294 Mass. 51 | Mass. | 1936

Field, J.

Jean P. Norro brought a bill in equity in the Superior Court against Rose Alma Frechette and Alphonse L. Frechette, her husband, and two other defendants. No service was made on the other defendants and the bill was dismissed as to them. An interlocutory decree was entered reciting that the defendants Rose Alma Frechette and Alphonse L. Frechette had failed to enter their appearances and ordering that the bill be taken for confessed against them. Thereafter, on December 22, 1933, a final decree was entered adjudging that the real estate described in certain deeds was the property of the plaintiff Norro “as an absolute estate forever” and ordering the defendants Rose Alma Frechette and Alphonse L. Frechette, husband and wife, severally and jointly to reconvey such real estate to said plaintiff. No proceeding for review by way of appeal or exceptions was instituted. On April 21, 1934, an action of summary process to recover possession of the premises referred to in this decree was entered in the District Court by Jean P. Norro against Rose Alma Frechette and Alphonse L. Frechette. The defendants defaulted and judgment for the plaintiff for possession was entered May 4, 1934. Execution issued a few weeks later and is still outstanding. Jean P. Norro died May 7, 1934. His will was duly allowed. Ralph Joseph Thibodeau was appointed executor of said will, and by said will the real estate in *53question was devised to Henri Cormier. On July 9, 1934, Cormier made a demand for possession of the premises.

Rose Alma Frechette (hereinafter referred to as the plaintiff) thereafter brought in the Superior Court this original bill in equity under the title “Plaintiff’s Bill in the Nature of a Bill of Review and for Other Specific Relief” — it is now being prosecuted by the administratrix of her estate •— against Ralph Joseph Thibodeau, executor of the will of Jean P. Norro, Henri Cormier and Alphonse L. Frechette, praying that she “be absolved from any observance of the injunction and orders” under the final decree in the previous suit, “that said final decree may be altered and modified as to enable the plaintiff to enjoy and own the said premises free and clear from any cloud upon the title thereto created by virtue of said final decree or any devise under said will,” that the defendant Cormier “be restrained from enforcing the execution for possession of the said premises or from disturbing the plaintiff’s occupation of said premises until further order of the court,” and that the defendants Cormier and Thibodeau" “be restrained from encumbering or alienating in any manner the premises herein referred to,” and praying for general relief.

The case was referred to a master who made a report which was confirmed by an interlocutory decree. The judge to whom the case was submitted on the master’s report made findings and rulings. A final decree was entered dismissing the bill and the plaintiff appealed therefrom to this court.

The decree was right.

1. The primary question for decision is whether the decree entered in the previous suit can be “altered and modified” in this suit in accordance with the prayer of the bill and the plaintiff be “absolved from any observance of the injunction and orders” thereunder.

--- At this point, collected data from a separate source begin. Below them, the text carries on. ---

/-- **`𝔤_ℂ ⊇ 𝔲_K(V, ψ)_ℂ` given the complex Hermitian core for the multiplicities of `W` — the main theorem.** (Module docstring.)
[cite: Ribet1983, Thm. 3] [cite: Gordon1997, Thm. 6.3 (3) and §6 (pp. 18–19)] [cite: Deligne1982HodgeCycles, I §3 Prop. 3.4, 3.6]
[cite: MoonenZarhin1999LowDim, §2 (2.4) and Thm. (2.7)] -/
theorem UnitaryThetaCoreSocket.mem_spanC_of_commute_of_skew [Module.Finite ℚ V] (H : HodgeStructure V n)
    (hn : n = 1) (heff : H.IsEffective) (ψ : H.Polarization) {φ : Module.End ℚ V} (hφE : φ ∈ H.endAlg)
    {d : ℚ} (hd : 0 < d) (hφ2 : φ * φ = -(d • 1)) (hE : ∀ a ∈ H.endAlg, ∃ x y : ℚ, a = x • 1 + y • φ)
    {μ : ℂ} (hμ : μ ^ 2 = -(d : ℂ))
    (hW : 0 < Module.finrank ℂ ↥(Module.End.eigenspace (φ.baseChange ℂ) μ ⊓ H.piece 1 0))
    (hcoreW : ∀ (𝔊 : Submodule ℂ (Module.End ℂ ↥(Module.End.eigenspace (φ.baseChange ℂ) μ)))
      (ι : Module.End ℂ ↥(Module.End.eigenspace (φ.baseChange ℂ) μ))
      (P' Q' : Submodule ℂ ↥(Module.End.eigenspace (φ.baseChange ℂ) μ))
      (s : ↥(Module.End.eigenspace (φ.baseChange ℂ) μ) → ↥(Module.End.eigenspace (φ.baseChange ℂ) μ) → ℂ),
      (∀ A ∈ 𝔊, ∀ A' ∈ 𝔊, A * A' - A' * A ∈ 𝔊) →
      (∀ U : Submodule ℂ ↥(Module.End.eigenspace (φ.baseChange ℂ) μ), (∀ A ∈ 𝔊, ∀ u ∈ U, A u ∈ U) → U = ⊥ ∨ U = ⊤) →
      ι ∈ 𝔊 → ι * ι = 1 → (∀ x, x ∈ P' ↔ ι x = x) → (∀ x, x ∈ Q' ↔ ι x = -x) →
      Module.finrank ℂ P' = Module.finrank ℂ ↥(Module.End.eigenspace (φ.baseChange ℂ) μ ⊓ H.piece 1 0) →
      Module.finrank ℂ Q' = Module.finrank ℂ ↥(Module.End.eigenspace (φ.baseChange ℂ) μ ⊓ H.piece 0 1) →
      (∀ x y z, s (x + y) z = s x z + s y z) → (∀ x y, s y x = starRingEnd ℂ (s x y)) →
      (∀ p ∈ P', ∀ q ∈ Q', s p q = 0) → (∀ p ∈ P', s p p = 0 → p = 0) → (∀ q ∈ Q', s q q = 0 → q = 0) →
      (∀ X ∈ 𝔊, ∃ Y ∈ 𝔊, ∀ x y, s (X x) y = s x (Y y)) → 𝔊 = ⊤)
    (𝔤 : Submodule ℚ (Module.End ℚ V)) (hbr : ∀ X ∈ 𝔤, ∀ X' ∈ 𝔤, X * X' - X' * X ∈ 𝔤)
    {Θ : Module.End ℂ (ℂ ⊗[ℚ] V)} (hΘ : ∀ p, ∀ x ∈ H.piece p (n - p), Θ x = ((2 * p - n : ℤ) : ℂ) • x)
    (hΘ𝔤 : Θ ∈ spanC 𝔤)
    (hcomm : ∀ X ∈ 𝔤, ∀ a : H.endAlg, X * (a : Module.End ℚ V) = (a : Module.End ℚ V) * X)
    (hskew : ∀ X ∈ 𝔤, ∀ v w, ψ.form (X v) w + ψ.form v (X w) = 0)
    {Y : Module.End ℂ (ℂ ⊗[ℚ] V)} (hYφ : Y * φ.baseChange ℂ = φ.baseChange ℂ * Y)
    (hYskew : ∀ x y, ψ.form.baseChange ℂ (Y x) y + ψ.form.baseChange ℂ x (Y y) = 0) :
    Y ∈ spanC 𝔤 := by
  classical
  obtain ⟨hPhat, hQhat, hΘ10, hΘ01, hΘΘ⟩ := UnitaryTheta.theta_facts H hn heff hΘ
  set W := Module.End.eigenspace (φ.baseChange ℂ) μ with hWdef
  have h𝔊W : ∀ Z ∈ spanC 𝔤, ∀ s ∈ W, Z s ∈ W := fun Z hZ s hs =>
    UnitaryTheta.apply_mem_eigenspace_of_commute (UnitaryTheta.commute_of_mem_spanC H hφE hcomm hZ) hs
  have h𝔊br : ∀ Z ∈ spanC 𝔤, ∀ Z' ∈ spanC 𝔤, Z * Z' - Z' * Z ∈ spanC 𝔤 := fun Z hZ Z' hZ' =>
    commutator_mem_spanC hbr hZ hZ'
  -- a non-zero vector of `W`, hence `V` is nontrivial
  have hWpos : 0 < Module.finrank ℂ ↥(W ⊓ H.piece 1 0) := hW
  haveI : Nontrivial ↥(W ⊓ H.piece 1 0) := Module.nontrivial_of_finrank_pos (R := ℂ) hWpos
  obtain ⟨⟨x₀, hx₀⟩, hx₀0⟩ := exists_ne (0 : ↥(W ⊓ H.piece 1 0))
  have hx₀0' : x₀ ≠ 0 := fun h => hx₀0 (Subtype.ext h)
  haveI : Nontrivial V := by
    by_contra hV
    have hsub : Subsingleton V := not_nontrivial_iff_subsingleton.1 hV
    have hzero : ∀ x : ℂ ⊗[ℚ] V, x = 0 := fun x => by
      induction x using TensorProduct.induction_on with
      | zero => rfl
      | tmul c v => rw [Subsingleton.elim v 0, TensorProduct.tmul_zero]
      | add x y hx hy => rw [hx, hy, add_zero]
    exact hx₀0' (hzero x₀)
  -- the restricted Lie algebra `𝔊 ⊆ End(W)`
  set 𝔊 : Submodule ℂ (Module.End ℂ W) :=
    { carrier := {F | ∃ Z ∈ spanC 𝔤, ∀ w : W, (F w : ℂ ⊗[ℚ] V) = Z w}
      zero_mem' := ⟨0, Submodule.zero_mem _, fun w => by simp⟩
      add_mem' := by
        rintro F F' ⟨Z, hZ, hF⟩ ⟨Z', hZ', hF'⟩
        exact ⟨Z + Z', Submodule.add_mem _ hZ hZ', fun w => by
          rw [LinearMap.add_apply, Submodule.coe_add, hF, hF', LinearMap.add_apply]⟩
      smul_mem' := by
        rintro c F ⟨Z, hZ, hF⟩
        exact ⟨c • Z, Submodule.smul_mem _ c hZ, fun w => by
          rw [LinearMap.smul_apply, Submodule.coe_smul, hF, LinearMap.smul_apply]⟩ } with h𝔊def
  have hmem𝔊 : ∀ F, F ∈ 𝔊 ↔ ∃ Z ∈ spanC 𝔤, ∀ w : W, (F w : ℂ ⊗[ℚ] V) = Z w := fun F => Iff.rfl
  have hres : ∀ Z ∈ spanC 𝔤, ∃ F ∈ 𝔊, ∀ w : W, (F w : ℂ ⊗[ℚ] V) = Z w := fun Z hZ =>
    ⟨Z.restrict fun s hs => h𝔊W Z hZ s hs, ⟨Z, hZ, fun w => rfl⟩, fun w => rfl⟩
  have hbr𝔊 : ∀ F ∈ 𝔊, ∀ F' ∈ 𝔊, F * F' - F' * F ∈ 𝔊 := by
    intro F hF F' hF'
    obtain ⟨Z, hZ, hFZ⟩ := (hmem𝔊 F).1 hF
    obtain ⟨Z', hZ', hFZ'⟩ := (hmem𝔊 F').1 hF'
    refine (hmem𝔊 _).2 ⟨Z * Z' - Z' * Z, h𝔊br Z hZ Z' hZ', fun w => ?_⟩
    rw [LinearMap.sub_apply, Submodule.coe_sub, Module.End.mul_apply, Module.End.mul_apply, hFZ, hFZ', hFZ', hFZ,
      LinearMap.sub_apply, Module.End.mul_apply, Module.End.mul_apply]
  -- `Θ|_W`
  set ΘW : Module.End ℂ W := Θ.restrict fun s hs => h𝔊W Θ hΘ𝔤 s hs with hΘWdef
  have hΘWapply : ∀ w : W, (ΘW w : ℂ ⊗[ℚ] V) = Θ w := fun w => rfl
  have hΘW𝔊 : ΘW ∈ 𝔊 := (hmem𝔊 _).2 ⟨Θ, hΘ𝔤, hΘWapply⟩
  have hΘWΘW : ΘW * ΘW = 1 := LinearMap.ext fun w => Subtype.ext (by
    rw [Module.End.mul_apply, hΘWapply, hΘWapply, hΘΘ, Module.End.one_apply])
  -- irreducibility of `W` under `𝔊`
  have hirr𝔊 : ∀ U : Submodule ℂ W, (∀ F ∈ 𝔊, ∀ u ∈ U, F u ∈ U) → U = ⊥ ∨ U = ⊤ := by
    intro U hU
    have hU' : ∀ X ∈ 𝔤, ∀ u ∈ U.map W.subtype, X.baseChange ℂ u ∈ U.map W.subtype := by
      rintro X hX _ ⟨u, hu, rfl⟩
      obtain ⟨F, hF, hFZ⟩ := hres _ (baseChange_mem_spanC hX)
      exact ⟨F u, hU F hF u hu, hFZ u⟩
    rcases UnitaryTheta.eq_bot_or_eq_of_stable H hn heff ψ hφE hd hφ2 hE hμ 𝔤 hΘ hΘ𝔤 hcomm hskew
        (U := U.map W.subtype) (Submodule.map_subtype_le W U) hU' with h | h
    · left
      rw [eq_bot_iff]
      intro u hu
      rw [Submodule.mem_bot]
      apply Subtype.ext
      have : (u : ℂ ⊗[ℚ] V) ∈ U.map W.subtype := ⟨u, hu, rfl⟩
      rw [h, Submodule.mem_bot] at this
      exact this
    · right
      rw [eq_top_iff]
      intro w _
      have hw : (w : ℂ ⊗[ℚ] V) ∈ U.map W.subtype := by rw [h]; exact w.2
      obtain ⟨u, hu, huw⟩ := hw
      have : u = w := Subtype.ext huw
      exact this ▸ hu
  -- the eigenspaces of `Θ|_W` and their dimensions
  set PW : Submodule ℂ W := LinearMap.ker (ΘW - 1) with hPWdef
  set QW : Submodule ℂ W := LinearMap.ker (ΘW + 1) with hQWdef
  have hPW : ∀ x, x ∈ PW ↔ ΘW x = x := fun x => by
    rw [hPWdef, LinearMap.mem_ker, LinearMap.sub_apply, Module.End.one_apply, sub_eq_zero]
  have hQW : ∀ x, x ∈ QW ↔ ΘW x = -x := fun x => by
    rw [hQWdef, LinearMap.mem_ker, LinearMap.add_apply, Module.End.one_apply, add_eq_zero_iff_eq_neg]
  have hPWmem : ∀ x : W, x ∈ PW ↔ (x : ℂ ⊗[ℚ] V) ∈ H.piece 1 0 := fun x => by
    rw [hPW]
    constructor
    · intro h
      have hx : Θ x = x := by rw [← hΘWapply, h]
      have hx' : (x : ℂ ⊗[ℚ] V) = (2 : ℂ)⁻¹ • ((x : ℂ ⊗[ℚ] V) + Θ x) := by rw [hx]; module
      rw [hx']
      exact hPhat _
    · intro hx10
      apply Subtype.ext
      rw [hΘWapply]
      exact hΘ10 _ hx10
  have hQWmem : ∀ x : W, x ∈ QW ↔ (x : ℂ ⊗[ℚ] V) ∈ H.piece 0 1 := fun x => by
    rw [hQW]
    constructor
    · intro h
      have hx : Θ x = -x := by rw [← hΘWapply, h, Submodule.coe_neg]
      have hx' : (x : ℂ ⊗[ℚ] V) = (2 : ℂ)⁻¹ • ((x : ℂ ⊗[ℚ] V) - Θ x) := by rw [hx]; module
      rw [hx']
      exact hQhat _
    · intro hx01
      apply Subtype.ext
      rw [hΘWapply, Submodule.coe_neg]
      exact hΘ01 _ hx01
  have hPWeq : PW = Submodule.comap W.subtype (W ⊓ H.piece 1 0) := by
    ext x
    rw [hPWmem, Submodule.mem_comap, Submodule.subtype_apply, Submodule.mem_inf]
    exact ⟨fun h => ⟨x.2, h⟩, fun h => h.2⟩
  have hQWeq : QW = Submodule.comap W.subtype (W ⊓ H.piece 0 1) := by
    ext x
    rw [hQWmem, Submodule.mem_comap, Submodule.subtype_apply, Submodule.mem_inf]
    exact ⟨fun h => ⟨x.2, h⟩, fun h => h.2⟩
  have hfinP : Module.finrank ℂ PW = Module.finrank ℂ ↥(W ⊓ H.piece 1 0) := by
    rw [hPWeq]; exact (Submodule.comapSubtypeEquivOfLe inf_le_left).finrank_eq
  have hfinQ : Module.finrank ℂ QW = Module.finrank ℂ ↥(W ⊓ H.piece 0 1) := by
    rw [hQWeq]; exact (Submodule.comapSubtypeEquivOfLe inf_le_left).finrank_eq
  -- the Hermitian form `s(x, y) = i ψ_ℂ(x, conj y)` on `W` (Hodge–Riemann)
  set ω := ψ.form.baseChange ℂ with hω
  subst hn
  have hswap : ∀ x y, ω y x = -ω x y := form_baseChange_swap_of_odd H odd_one ψ
  set s : W → W → ℂ := fun x y => Complex.I * ω x (conj (y : ℂ ⊗[ℚ] V)) with hsdef
  have hsapply : ∀ x y : W, s x y = Complex.I * ω x (conj (y : ℂ ⊗[ℚ] V)) := fun x y => rfl
  have hadd : ∀ x y z : W, s (x + y) z = s x z + s y z := fun x y z => by
    rw [hsapply, hsapply, hsapply, Submodule.coe_add, map_add, LinearMap.add_apply, mul_add]
  have hsymm : ∀ x y : W, s y x = starRingEnd ℂ (s x y) := fun x y => by
    rw [hsapply, hsapply, map_mul, Complex.conj_I, ← form_baseChange_conj, conj_conj, hswap, neg_mul, mul_neg]
  have hPQ : ∀ p ∈ PW, ∀ q ∈ QW, s p q = 0 := fun p hp q hq => by
    have hp' := (hPWmem p).1 hp
    have hq' := (hQWmem q).1 hq
    rw [hsapply, hω, ψ.form_apply_eq_zero 1 _ (H.piece_le_F 1 0 hp') _ (by
      have h := H.piece_le_F 1 0 (conj_mem_piece H hq')
      simpa using h), mul_zero]
  have hdefP : ∀ p ∈ PW, s p p = 0 → p = 0 := fun p hp h0 => by
    by_contra hne
    have hne' : (p : ℂ ⊗[ℚ] V) ≠ 0 := fun h => hne (Subtype.ext h)
    obtain ⟨r, hr, hre⟩ := ψ.pos 1 0 (by norm_num) _ ((hPWmem p).1 hp) hne'
    rw [hsapply] at h0
    have h1 : (r : ℂ) = 0 := by rw [← hre, ← hω]; simpa using h0
    exact hr.ne' (by exact_mod_cast h1)
  have hdefQ : ∀ q ∈ QW, s q q = 0 → q = 0 := fun q hq h0 => by
    by_contra hne
    have hne' : (q : ℂ ⊗[ℚ] V) ≠ 0 := fun h => hne (Subtype.ext h)
    obtain ⟨r, hr, hre⟩ := ψ.pos 0 1 (by norm_num) _ ((hQWmem q).1 hq) hne'
    rw [hsapply, mul_eq_zero] at h0
    have hω0 : ω q (conj (q : ℂ ⊗[ℚ] V)) = 0 := h0.resolve_left Complex.I_ne_zero
    rw [hω] at hω0
    have h1 : (r : ℂ) = 0 := by rw [← hre, hω0, mul_zero]
    exact hr.ne' (by exact_mod_cast h1)
  have hadj : ∀ F ∈ 𝔊, ∃ G ∈ 𝔊, ∀ x y : W, s (F x) y = s x (G y) := by
    intro F hF
    obtain ⟨Z, hZ, hFZ⟩ := (hmem𝔊 F).1 hF
    obtain ⟨Zb, hZb⟩ := exists_conjOp Z
    have hZb𝔤 : Zb ∈ spanC 𝔤 := conjOp_mem_spanC hZ hZb
    obtain ⟨G, hG, hGZ⟩ := hres (-Zb) (Submodule.neg_mem _ hZb𝔤)
    refine ⟨G, hG, fun x y => ?_⟩
    have hskZ : ∀ a b, ω (Z a) b = -ω a (Z b) := fun a b =>
      eq_neg_of_add_eq_zero_left (ThetaSubalgebra.formBaseChange_add_eq_zero_of_mem_spanC ψ hskew hZ a b)
    have hconjZb : conj (Zb y) = Z (conj (y : ℂ ⊗[ℚ] V)) := by rw [hZb, conj_conj]
    rw [hsapply, hsapply, hFZ, hGZ, hskZ, LinearMap.neg_apply, map_neg, hconjZb, map_neg, mul_neg]
  -- `𝔊 = End(W)` by the Hermitian core
  have htop : 𝔊 = ⊤ :=
    hcoreW 𝔊 ΘW PW QW s hbr𝔊 hirr𝔊 hΘW𝔊 hΘWΘW hPW hQW hfinP hfinQ hadd hsymm hPQ hdefP hdefQ hadj
  -- `Y|_W` is induced by some `Z ∈ 𝔤_ℂ`
  have hYW : ∀ w ∈ W, Y w ∈ W := fun w hw => UnitaryTheta.apply_mem_eigenspace_of_commute hYφ hw
  obtain ⟨Z, hZ, hZY⟩ := (hmem𝔊 (Y.restrict hYW)).1 (htop ▸ Submodule.mem_top)
  -- and `Y = Z` by determination on `W`
  have hD := UnitaryTheta.eq_zero_of_forall_mem_eigenspace H ψ hφE hd hφ2 hE hμ (D := Z - Y)
    (by rw [sub_mul, mul_sub, UnitaryTheta.commute_of_mem_spanC H hφE hcomm hZ, hYφ])
    (fun x y => by
      have h3 := ThetaSubalgebra.formBaseChange_add_eq_zero_of_mem_spanC ψ hskew hZ x y
      have h4 := hYskew x y
      rw [LinearMap.sub_apply, LinearMap.sub_apply, map_sub, LinearMap.sub_apply, map_sub]
      linear_combination h3 - h4)
    (fun w hw => by
      rw [LinearMap.sub_apply, sub_eq_zero, ← hZY ⟨w, hw⟩]
      rfl)
  rw [sub_eq_zero] at hD
  exact hD ▸ hZ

“It is an established principle that after the entry of a final decree in a suit in equity the case is finally disposed of subject to such rights of appeal as the law affords, and the court has no further power to deal with the case except upon a bill of review,” though there are certain exceptions *54to this rule. Kingsley v. Fall River, 280 Mass. 395, 398. Prenguber v. Agostini, 289 Mass. 222, 223.

The plaintiff properly does not contend that this bill can be maintained as1 a bill of review. No error of law is apparent on the face of the record in the previous suit. And it is not alleged in the present bill, nor found by the master, that there is “new evidence not susceptible of use at the trial and coming to light after the decree,” or “new matter arising after the entry of the decree.” Boston & Maine Railroad v. Greenfield, 253 Mass. 391, 397. Sullivan v. Sullivan, 266 Mass. 228, 229. The only exception to the rule, already stated, as to the power of the court to deal with a final decree, which requires consideration is the exception of a final decree entered by default where the defaulted defendant was deprived of an opportunity to make a defence to the suit through fraud, mistake, accident, negligence or mistake of his attorney or want of notice to such defendant of the pendency of the suit. See Kingsley v. Fall River, 280 Mass. 395, 398, and cases cited. See also Crawford v. Nies, 224 Mass. 474, 490. We need not consider whether, where the facts bring a case within this exception, relief by way of modifying a final decree entered in the previous suit can be obtained in a proceeding such as this, nor discuss the nature of the present proceeding, since we are of opinion that, on the merits of the case, apart from matters of form, the plaintiff is not entitled to a decree in the present suit modifying the decree entered in the previous suit. See Crawford v. Nies, 224 Mass. 474, 490; Mackay v. Brock, 245 Mass. 131, 133-134.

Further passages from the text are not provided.